:: Task directions ::
Start at the line in the entries below that contains "haveI : T2Space", stop at the line that contains "(isClosed_torusU (conjLocal L", and output exactly the lines in that span, both ends included.

*** Information given ***

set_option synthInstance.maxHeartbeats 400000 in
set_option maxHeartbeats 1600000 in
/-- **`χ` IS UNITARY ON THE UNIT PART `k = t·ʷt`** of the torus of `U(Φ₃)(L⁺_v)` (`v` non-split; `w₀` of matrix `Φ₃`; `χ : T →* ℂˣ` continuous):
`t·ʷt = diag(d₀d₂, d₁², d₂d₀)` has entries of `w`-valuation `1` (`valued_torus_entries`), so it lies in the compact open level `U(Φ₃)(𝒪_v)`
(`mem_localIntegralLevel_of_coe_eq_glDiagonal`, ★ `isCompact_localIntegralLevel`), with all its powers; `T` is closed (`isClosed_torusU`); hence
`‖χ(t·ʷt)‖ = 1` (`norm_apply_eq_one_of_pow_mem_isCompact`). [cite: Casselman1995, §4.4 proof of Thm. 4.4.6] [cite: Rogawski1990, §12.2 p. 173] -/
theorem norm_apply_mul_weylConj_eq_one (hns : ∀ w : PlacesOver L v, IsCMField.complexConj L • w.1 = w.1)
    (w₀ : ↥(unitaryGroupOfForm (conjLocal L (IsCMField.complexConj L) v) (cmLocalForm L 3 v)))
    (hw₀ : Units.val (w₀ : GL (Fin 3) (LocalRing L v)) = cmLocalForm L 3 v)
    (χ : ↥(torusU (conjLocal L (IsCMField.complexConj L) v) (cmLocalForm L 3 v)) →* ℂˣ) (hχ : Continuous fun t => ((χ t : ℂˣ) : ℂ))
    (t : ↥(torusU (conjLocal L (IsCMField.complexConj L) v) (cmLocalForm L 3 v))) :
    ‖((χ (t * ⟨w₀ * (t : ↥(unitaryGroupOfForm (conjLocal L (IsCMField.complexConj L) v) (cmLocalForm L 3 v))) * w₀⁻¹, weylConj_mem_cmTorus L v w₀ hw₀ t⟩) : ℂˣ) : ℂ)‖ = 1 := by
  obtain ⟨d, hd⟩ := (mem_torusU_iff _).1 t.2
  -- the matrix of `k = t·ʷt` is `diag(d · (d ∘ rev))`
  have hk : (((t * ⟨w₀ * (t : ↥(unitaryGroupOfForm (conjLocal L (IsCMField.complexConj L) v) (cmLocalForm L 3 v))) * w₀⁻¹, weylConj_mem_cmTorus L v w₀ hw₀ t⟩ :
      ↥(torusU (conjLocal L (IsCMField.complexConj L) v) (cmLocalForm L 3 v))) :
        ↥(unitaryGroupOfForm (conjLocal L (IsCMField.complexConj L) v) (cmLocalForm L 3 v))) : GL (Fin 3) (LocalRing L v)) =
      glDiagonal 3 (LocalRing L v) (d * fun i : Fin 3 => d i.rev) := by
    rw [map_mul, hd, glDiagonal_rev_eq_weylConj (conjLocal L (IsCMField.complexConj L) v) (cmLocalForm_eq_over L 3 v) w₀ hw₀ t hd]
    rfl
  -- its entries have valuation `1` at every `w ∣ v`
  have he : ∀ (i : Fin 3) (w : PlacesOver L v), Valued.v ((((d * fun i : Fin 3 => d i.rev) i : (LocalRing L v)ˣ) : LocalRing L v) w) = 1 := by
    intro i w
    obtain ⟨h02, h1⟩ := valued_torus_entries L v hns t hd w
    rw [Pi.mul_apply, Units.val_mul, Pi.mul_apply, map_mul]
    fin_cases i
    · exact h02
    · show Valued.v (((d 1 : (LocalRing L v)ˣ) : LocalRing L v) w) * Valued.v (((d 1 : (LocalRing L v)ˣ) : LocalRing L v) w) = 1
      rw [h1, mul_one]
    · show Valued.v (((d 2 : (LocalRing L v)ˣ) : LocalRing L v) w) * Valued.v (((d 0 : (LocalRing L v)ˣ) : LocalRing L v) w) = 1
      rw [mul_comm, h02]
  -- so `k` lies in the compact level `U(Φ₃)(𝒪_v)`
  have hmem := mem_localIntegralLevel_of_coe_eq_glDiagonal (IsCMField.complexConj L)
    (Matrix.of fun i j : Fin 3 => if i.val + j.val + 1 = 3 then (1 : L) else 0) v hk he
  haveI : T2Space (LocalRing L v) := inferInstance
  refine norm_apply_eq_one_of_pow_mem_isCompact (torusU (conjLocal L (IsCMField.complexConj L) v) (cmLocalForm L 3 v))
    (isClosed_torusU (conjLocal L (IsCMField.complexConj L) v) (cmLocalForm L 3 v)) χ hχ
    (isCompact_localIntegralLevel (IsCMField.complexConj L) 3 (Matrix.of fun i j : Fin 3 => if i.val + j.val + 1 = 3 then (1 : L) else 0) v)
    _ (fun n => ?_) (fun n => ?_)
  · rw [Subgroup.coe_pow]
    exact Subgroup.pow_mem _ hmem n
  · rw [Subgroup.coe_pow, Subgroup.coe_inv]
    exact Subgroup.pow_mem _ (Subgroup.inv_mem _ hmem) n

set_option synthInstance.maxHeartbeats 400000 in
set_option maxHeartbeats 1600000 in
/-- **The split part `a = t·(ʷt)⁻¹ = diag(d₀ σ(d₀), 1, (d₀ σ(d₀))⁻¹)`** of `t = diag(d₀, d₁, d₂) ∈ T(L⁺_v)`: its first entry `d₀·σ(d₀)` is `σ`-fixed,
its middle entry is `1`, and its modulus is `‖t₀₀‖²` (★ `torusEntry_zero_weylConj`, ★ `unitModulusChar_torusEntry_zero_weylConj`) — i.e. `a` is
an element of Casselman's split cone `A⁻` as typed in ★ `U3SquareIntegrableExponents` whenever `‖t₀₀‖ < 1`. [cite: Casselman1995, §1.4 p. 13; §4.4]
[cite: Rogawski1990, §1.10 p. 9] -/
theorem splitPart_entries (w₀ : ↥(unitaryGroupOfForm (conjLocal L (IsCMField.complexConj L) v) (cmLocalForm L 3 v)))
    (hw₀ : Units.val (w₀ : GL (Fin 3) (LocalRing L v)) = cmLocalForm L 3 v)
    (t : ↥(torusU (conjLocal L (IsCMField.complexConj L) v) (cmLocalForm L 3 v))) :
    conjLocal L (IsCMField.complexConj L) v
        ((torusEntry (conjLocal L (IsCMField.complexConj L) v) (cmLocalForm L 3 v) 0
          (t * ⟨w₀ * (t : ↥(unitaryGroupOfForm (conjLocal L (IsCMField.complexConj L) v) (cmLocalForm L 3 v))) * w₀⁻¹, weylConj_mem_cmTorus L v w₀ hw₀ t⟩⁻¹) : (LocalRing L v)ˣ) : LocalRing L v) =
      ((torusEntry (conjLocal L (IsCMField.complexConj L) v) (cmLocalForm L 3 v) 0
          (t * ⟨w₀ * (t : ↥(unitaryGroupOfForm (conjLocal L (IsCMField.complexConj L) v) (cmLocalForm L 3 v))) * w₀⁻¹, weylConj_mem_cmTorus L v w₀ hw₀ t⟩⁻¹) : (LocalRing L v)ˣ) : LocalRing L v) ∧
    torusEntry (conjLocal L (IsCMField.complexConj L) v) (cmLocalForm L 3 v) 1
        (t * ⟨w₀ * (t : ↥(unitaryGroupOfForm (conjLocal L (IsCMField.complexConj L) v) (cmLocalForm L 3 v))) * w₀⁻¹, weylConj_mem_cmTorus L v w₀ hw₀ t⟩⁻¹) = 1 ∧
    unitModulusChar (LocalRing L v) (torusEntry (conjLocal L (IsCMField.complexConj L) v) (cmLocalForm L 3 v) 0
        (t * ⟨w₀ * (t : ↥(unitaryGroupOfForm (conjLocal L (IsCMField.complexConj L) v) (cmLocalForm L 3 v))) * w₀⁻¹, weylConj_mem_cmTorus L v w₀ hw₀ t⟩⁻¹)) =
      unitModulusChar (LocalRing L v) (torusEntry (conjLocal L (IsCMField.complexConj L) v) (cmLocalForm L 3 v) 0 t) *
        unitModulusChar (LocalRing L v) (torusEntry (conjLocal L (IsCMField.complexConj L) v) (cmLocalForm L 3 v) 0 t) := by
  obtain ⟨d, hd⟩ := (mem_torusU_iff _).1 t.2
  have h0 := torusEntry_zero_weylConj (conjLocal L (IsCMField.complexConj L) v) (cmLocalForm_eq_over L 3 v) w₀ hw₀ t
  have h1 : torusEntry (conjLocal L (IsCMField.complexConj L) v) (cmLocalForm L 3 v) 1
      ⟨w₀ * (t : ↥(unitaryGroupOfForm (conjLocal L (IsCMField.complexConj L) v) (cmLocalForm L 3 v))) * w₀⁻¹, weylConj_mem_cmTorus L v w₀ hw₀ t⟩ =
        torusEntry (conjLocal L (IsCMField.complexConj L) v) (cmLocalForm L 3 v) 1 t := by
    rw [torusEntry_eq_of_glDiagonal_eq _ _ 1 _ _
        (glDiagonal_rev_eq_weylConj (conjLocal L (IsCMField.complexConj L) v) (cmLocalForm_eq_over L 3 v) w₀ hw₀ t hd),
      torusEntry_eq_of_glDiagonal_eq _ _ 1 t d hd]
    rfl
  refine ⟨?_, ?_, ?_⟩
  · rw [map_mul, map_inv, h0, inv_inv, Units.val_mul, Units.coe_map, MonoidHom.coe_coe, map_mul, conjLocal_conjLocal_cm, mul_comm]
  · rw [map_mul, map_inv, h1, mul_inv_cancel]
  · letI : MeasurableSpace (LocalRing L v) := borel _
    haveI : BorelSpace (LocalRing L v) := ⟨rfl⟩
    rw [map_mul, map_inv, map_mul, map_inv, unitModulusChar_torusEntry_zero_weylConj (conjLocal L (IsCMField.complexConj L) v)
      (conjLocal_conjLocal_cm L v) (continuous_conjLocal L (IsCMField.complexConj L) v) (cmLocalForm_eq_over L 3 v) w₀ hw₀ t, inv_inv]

*** End of Information given ***

:: Exercise result ::
  haveI : T2Space (LocalRing L v) := inferInstance
  refine norm_apply_eq_one_of_pow_mem_isCompact (torusU (conjLocal L (IsCMField.complexConj L) v) (cmLocalForm L 3 v))
    (isClosed_torusU (conjLocal L (IsCMField.complexConj L) v) (cmLocalForm L 3 v)) χ hχ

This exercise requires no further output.